▶ _WHAT IS EXPECTED_
The records follow. Filter them to the lines that hold "staffed".

[Stored dataset items]
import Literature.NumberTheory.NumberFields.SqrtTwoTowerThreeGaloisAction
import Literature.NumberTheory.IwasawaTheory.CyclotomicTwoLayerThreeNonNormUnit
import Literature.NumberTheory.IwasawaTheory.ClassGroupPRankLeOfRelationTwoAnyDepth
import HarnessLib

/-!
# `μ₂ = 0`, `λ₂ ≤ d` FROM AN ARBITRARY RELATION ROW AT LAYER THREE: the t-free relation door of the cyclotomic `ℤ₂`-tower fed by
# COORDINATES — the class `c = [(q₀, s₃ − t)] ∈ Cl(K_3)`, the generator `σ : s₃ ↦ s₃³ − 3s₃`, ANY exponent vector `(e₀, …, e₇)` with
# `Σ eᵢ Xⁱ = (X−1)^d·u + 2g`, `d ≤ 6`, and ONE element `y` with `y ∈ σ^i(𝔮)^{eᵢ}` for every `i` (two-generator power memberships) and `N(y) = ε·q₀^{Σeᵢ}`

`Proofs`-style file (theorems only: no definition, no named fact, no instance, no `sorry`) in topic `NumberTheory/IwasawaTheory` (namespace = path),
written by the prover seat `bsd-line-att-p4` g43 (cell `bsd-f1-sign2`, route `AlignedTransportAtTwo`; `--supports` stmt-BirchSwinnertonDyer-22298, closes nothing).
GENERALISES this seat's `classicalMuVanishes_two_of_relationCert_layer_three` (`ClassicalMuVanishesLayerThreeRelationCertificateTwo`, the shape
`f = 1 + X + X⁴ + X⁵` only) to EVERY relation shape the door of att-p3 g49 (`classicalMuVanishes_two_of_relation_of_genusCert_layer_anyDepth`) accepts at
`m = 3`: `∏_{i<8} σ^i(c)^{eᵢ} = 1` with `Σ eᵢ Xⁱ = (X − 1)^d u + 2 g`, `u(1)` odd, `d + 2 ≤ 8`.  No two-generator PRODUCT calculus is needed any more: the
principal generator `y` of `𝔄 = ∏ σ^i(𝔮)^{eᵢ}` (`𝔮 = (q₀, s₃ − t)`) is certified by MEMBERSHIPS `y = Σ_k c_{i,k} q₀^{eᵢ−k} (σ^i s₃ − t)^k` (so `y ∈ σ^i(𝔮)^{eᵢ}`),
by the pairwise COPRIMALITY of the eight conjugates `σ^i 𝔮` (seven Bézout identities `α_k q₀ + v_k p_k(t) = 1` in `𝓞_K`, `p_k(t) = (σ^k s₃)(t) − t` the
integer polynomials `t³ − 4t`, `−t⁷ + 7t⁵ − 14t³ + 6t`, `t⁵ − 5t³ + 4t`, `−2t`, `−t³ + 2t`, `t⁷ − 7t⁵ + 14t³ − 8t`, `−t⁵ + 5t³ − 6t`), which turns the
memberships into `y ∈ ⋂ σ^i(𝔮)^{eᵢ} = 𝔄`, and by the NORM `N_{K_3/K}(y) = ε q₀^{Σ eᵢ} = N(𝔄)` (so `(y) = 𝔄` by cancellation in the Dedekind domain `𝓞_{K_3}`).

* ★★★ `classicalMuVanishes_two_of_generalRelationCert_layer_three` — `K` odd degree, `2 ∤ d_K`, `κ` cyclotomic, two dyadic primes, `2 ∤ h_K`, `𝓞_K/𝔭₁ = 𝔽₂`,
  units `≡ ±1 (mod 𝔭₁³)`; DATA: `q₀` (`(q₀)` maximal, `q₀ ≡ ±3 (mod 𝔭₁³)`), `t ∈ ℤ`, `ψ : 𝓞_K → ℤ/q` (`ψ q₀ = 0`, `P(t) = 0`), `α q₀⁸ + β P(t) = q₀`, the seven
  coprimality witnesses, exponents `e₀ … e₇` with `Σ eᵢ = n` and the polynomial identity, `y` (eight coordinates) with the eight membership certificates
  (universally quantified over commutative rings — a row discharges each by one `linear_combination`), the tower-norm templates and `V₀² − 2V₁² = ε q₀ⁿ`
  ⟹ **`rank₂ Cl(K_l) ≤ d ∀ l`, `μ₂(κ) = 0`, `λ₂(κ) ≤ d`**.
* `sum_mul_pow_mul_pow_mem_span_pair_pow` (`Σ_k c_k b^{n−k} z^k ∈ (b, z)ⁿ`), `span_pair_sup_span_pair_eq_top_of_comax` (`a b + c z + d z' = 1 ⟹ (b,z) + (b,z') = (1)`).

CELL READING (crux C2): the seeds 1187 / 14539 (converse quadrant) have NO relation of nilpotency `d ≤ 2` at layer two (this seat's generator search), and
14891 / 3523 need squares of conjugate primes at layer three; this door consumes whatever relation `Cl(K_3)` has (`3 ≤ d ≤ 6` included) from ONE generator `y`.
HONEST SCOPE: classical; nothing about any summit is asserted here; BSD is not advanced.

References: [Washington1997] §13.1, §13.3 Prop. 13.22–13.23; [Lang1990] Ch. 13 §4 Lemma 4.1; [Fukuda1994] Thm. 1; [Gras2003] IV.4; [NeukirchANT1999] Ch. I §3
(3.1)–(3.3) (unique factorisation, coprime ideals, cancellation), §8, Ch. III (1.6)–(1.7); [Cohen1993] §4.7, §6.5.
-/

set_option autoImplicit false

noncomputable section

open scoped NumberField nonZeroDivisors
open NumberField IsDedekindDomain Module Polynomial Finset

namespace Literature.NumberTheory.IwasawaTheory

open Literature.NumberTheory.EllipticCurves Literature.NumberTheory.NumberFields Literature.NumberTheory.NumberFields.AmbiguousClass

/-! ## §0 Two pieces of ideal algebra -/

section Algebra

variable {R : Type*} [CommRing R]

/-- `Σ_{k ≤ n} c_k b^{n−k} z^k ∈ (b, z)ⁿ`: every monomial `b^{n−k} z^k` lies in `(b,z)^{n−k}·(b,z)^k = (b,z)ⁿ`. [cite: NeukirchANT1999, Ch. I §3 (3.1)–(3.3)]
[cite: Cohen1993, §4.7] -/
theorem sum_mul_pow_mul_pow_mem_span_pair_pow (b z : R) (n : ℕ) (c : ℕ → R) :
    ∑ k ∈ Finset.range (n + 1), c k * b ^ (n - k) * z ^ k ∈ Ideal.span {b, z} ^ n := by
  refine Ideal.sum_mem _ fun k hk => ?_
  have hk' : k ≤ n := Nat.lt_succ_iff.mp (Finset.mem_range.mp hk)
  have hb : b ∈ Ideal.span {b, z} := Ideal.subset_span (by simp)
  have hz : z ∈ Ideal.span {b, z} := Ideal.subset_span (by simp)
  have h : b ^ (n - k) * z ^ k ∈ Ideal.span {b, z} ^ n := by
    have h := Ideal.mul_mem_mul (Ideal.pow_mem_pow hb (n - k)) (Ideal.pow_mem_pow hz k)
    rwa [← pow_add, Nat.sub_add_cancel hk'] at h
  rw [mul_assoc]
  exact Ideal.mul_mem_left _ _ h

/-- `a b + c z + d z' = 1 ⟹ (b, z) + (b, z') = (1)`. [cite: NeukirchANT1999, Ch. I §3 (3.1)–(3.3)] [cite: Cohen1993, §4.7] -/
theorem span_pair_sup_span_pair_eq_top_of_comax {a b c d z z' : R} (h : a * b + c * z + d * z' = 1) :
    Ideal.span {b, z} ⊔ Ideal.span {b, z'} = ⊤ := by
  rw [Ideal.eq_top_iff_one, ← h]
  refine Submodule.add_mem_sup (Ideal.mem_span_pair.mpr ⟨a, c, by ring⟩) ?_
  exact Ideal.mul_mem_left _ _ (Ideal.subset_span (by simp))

---

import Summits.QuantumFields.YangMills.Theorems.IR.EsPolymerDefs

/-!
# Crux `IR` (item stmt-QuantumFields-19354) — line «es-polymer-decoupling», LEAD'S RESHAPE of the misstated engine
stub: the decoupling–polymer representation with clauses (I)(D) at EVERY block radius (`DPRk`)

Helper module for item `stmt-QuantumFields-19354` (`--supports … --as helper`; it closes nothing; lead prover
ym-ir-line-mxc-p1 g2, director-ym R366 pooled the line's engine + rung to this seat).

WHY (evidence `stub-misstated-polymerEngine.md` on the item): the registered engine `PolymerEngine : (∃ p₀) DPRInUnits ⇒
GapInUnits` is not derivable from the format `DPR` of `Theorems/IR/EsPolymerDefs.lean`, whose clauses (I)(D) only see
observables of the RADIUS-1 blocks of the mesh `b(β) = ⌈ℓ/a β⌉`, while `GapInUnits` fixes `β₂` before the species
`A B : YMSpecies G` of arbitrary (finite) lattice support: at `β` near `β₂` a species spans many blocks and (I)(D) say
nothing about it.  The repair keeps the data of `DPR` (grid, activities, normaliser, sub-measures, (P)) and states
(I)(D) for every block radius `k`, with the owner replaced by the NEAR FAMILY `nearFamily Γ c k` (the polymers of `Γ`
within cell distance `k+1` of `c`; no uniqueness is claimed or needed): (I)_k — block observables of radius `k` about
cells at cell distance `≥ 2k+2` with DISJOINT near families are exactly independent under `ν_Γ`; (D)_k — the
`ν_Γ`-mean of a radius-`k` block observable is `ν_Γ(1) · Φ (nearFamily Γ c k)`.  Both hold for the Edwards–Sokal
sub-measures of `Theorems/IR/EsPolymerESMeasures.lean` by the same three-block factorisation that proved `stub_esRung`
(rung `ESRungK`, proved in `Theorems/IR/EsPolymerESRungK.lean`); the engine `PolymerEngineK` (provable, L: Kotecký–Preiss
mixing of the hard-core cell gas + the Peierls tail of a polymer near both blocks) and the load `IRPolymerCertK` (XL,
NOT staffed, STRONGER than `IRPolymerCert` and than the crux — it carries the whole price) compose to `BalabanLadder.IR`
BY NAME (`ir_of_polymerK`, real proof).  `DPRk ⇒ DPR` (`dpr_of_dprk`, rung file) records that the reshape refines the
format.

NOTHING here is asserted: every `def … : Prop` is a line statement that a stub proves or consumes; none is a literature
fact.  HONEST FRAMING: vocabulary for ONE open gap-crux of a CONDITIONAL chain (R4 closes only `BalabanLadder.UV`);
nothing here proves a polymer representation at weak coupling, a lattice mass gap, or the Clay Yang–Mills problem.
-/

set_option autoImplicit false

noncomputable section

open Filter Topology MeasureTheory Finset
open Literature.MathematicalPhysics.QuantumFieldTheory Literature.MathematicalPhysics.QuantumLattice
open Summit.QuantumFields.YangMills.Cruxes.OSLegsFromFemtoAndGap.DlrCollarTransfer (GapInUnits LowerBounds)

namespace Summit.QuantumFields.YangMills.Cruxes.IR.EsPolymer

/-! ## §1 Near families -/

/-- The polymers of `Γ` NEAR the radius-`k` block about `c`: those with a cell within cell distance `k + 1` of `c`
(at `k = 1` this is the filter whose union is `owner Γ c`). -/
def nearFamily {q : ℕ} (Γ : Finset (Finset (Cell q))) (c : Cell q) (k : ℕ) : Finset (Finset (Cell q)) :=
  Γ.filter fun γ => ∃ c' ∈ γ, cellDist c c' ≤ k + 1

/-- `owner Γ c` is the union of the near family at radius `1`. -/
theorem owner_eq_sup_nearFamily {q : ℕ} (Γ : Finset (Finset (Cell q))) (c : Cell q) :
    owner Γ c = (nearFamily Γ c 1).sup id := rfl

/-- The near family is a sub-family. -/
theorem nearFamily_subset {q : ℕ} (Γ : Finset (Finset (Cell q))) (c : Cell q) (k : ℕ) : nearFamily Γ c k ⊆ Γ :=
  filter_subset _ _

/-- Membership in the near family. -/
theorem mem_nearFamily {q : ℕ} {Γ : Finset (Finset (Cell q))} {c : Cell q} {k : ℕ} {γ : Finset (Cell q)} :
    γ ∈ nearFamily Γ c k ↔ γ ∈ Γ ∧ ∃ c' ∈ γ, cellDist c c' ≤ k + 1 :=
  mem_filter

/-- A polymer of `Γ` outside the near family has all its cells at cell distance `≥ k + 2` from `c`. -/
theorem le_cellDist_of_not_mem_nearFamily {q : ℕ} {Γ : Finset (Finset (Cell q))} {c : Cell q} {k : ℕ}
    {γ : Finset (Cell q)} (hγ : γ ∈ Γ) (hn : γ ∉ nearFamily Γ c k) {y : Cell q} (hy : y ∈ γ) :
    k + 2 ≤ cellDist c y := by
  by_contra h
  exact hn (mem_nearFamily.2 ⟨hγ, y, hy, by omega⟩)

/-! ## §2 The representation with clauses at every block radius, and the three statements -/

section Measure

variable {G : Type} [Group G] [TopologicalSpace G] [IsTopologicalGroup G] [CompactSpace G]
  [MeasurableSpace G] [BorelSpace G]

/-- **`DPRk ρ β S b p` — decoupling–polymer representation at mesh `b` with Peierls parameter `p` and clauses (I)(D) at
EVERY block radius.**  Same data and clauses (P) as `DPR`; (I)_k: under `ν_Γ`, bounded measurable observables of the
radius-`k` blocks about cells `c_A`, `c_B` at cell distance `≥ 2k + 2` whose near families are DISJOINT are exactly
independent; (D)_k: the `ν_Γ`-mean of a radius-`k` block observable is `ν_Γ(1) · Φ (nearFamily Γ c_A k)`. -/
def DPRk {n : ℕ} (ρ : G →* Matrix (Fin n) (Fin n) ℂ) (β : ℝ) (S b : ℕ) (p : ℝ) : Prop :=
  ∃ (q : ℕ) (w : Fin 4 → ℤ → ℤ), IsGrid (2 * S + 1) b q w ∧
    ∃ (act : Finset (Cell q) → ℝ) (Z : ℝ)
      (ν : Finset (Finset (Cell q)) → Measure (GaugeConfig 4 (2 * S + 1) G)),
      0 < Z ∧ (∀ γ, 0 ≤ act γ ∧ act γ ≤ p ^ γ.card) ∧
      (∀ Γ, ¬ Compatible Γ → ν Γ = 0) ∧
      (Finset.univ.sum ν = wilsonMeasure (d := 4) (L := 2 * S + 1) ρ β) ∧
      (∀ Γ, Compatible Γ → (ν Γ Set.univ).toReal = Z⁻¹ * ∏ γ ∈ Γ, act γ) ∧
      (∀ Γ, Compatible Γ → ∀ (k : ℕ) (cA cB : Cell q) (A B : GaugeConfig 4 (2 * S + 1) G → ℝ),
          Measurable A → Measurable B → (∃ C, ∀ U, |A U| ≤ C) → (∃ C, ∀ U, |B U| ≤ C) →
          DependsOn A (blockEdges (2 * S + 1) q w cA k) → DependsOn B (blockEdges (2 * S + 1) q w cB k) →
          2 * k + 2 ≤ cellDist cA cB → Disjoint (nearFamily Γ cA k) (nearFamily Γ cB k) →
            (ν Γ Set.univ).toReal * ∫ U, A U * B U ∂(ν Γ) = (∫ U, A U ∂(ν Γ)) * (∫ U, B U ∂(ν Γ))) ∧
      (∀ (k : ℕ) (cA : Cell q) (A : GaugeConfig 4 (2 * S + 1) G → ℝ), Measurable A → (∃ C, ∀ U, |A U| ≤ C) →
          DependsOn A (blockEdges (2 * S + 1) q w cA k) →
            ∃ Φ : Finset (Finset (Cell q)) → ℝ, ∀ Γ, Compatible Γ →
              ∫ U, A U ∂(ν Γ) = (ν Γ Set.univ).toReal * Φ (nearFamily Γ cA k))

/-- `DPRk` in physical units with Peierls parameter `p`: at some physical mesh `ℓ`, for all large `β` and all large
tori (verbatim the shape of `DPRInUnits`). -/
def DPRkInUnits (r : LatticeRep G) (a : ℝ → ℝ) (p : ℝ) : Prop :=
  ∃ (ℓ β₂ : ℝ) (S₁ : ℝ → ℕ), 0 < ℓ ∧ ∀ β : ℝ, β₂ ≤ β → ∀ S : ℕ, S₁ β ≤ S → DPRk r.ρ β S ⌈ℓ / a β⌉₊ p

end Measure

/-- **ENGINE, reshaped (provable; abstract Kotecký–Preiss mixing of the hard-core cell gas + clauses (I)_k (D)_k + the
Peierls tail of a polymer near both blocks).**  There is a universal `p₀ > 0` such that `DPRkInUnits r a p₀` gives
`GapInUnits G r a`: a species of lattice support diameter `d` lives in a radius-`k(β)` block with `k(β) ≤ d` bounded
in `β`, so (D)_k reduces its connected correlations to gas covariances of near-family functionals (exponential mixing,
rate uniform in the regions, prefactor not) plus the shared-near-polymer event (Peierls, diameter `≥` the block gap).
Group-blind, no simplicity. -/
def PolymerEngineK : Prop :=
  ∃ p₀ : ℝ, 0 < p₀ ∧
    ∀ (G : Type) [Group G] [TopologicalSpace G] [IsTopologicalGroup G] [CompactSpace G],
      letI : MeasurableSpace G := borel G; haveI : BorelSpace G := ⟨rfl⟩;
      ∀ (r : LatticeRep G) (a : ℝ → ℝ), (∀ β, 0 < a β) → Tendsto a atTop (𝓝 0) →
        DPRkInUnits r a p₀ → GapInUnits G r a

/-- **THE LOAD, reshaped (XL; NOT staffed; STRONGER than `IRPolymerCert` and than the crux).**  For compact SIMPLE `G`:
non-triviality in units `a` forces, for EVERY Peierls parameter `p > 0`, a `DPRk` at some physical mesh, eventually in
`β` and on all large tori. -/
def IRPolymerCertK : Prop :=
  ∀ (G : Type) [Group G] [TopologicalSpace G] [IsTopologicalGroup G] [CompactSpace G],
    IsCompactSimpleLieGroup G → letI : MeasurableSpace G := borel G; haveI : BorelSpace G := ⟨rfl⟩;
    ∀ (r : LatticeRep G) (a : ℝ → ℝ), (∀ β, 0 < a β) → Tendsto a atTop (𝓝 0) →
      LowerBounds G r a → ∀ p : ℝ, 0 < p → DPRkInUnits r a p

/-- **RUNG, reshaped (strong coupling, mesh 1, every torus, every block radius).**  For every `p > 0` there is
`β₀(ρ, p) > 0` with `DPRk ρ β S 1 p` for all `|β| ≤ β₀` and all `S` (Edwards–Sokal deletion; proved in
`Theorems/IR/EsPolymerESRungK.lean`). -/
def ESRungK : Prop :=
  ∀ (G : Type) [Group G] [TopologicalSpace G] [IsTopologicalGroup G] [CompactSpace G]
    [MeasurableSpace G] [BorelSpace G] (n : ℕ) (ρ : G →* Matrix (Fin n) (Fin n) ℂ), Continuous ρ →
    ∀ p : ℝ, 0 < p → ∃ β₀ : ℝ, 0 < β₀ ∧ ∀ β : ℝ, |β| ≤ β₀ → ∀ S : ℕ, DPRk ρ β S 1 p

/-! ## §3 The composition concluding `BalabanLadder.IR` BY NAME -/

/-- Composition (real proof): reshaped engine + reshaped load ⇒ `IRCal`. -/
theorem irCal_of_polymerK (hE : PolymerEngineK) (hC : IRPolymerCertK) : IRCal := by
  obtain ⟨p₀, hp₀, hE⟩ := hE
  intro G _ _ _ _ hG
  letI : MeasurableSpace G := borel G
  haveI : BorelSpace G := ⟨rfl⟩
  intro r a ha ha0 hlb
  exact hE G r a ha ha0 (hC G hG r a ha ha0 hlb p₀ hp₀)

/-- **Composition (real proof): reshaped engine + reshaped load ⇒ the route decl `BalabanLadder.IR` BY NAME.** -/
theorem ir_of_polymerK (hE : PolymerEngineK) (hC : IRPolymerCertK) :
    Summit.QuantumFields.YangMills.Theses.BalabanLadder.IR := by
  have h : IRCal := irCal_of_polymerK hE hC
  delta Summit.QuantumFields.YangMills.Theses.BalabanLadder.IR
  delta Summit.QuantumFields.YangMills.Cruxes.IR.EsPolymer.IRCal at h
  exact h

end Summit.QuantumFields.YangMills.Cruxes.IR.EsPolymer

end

▶ _RESULT OF THIS TASK_
NOT staffed, STRONGER than `IRPolymerCert` and than the crux — it carries the whole price) compose to `BalabanLadder.IR`
/-- **THE LOAD, reshaped (XL; NOT staffed; STRONGER than `IRPolymerCert` and than the crux).**  For compact SIMPLE `G`:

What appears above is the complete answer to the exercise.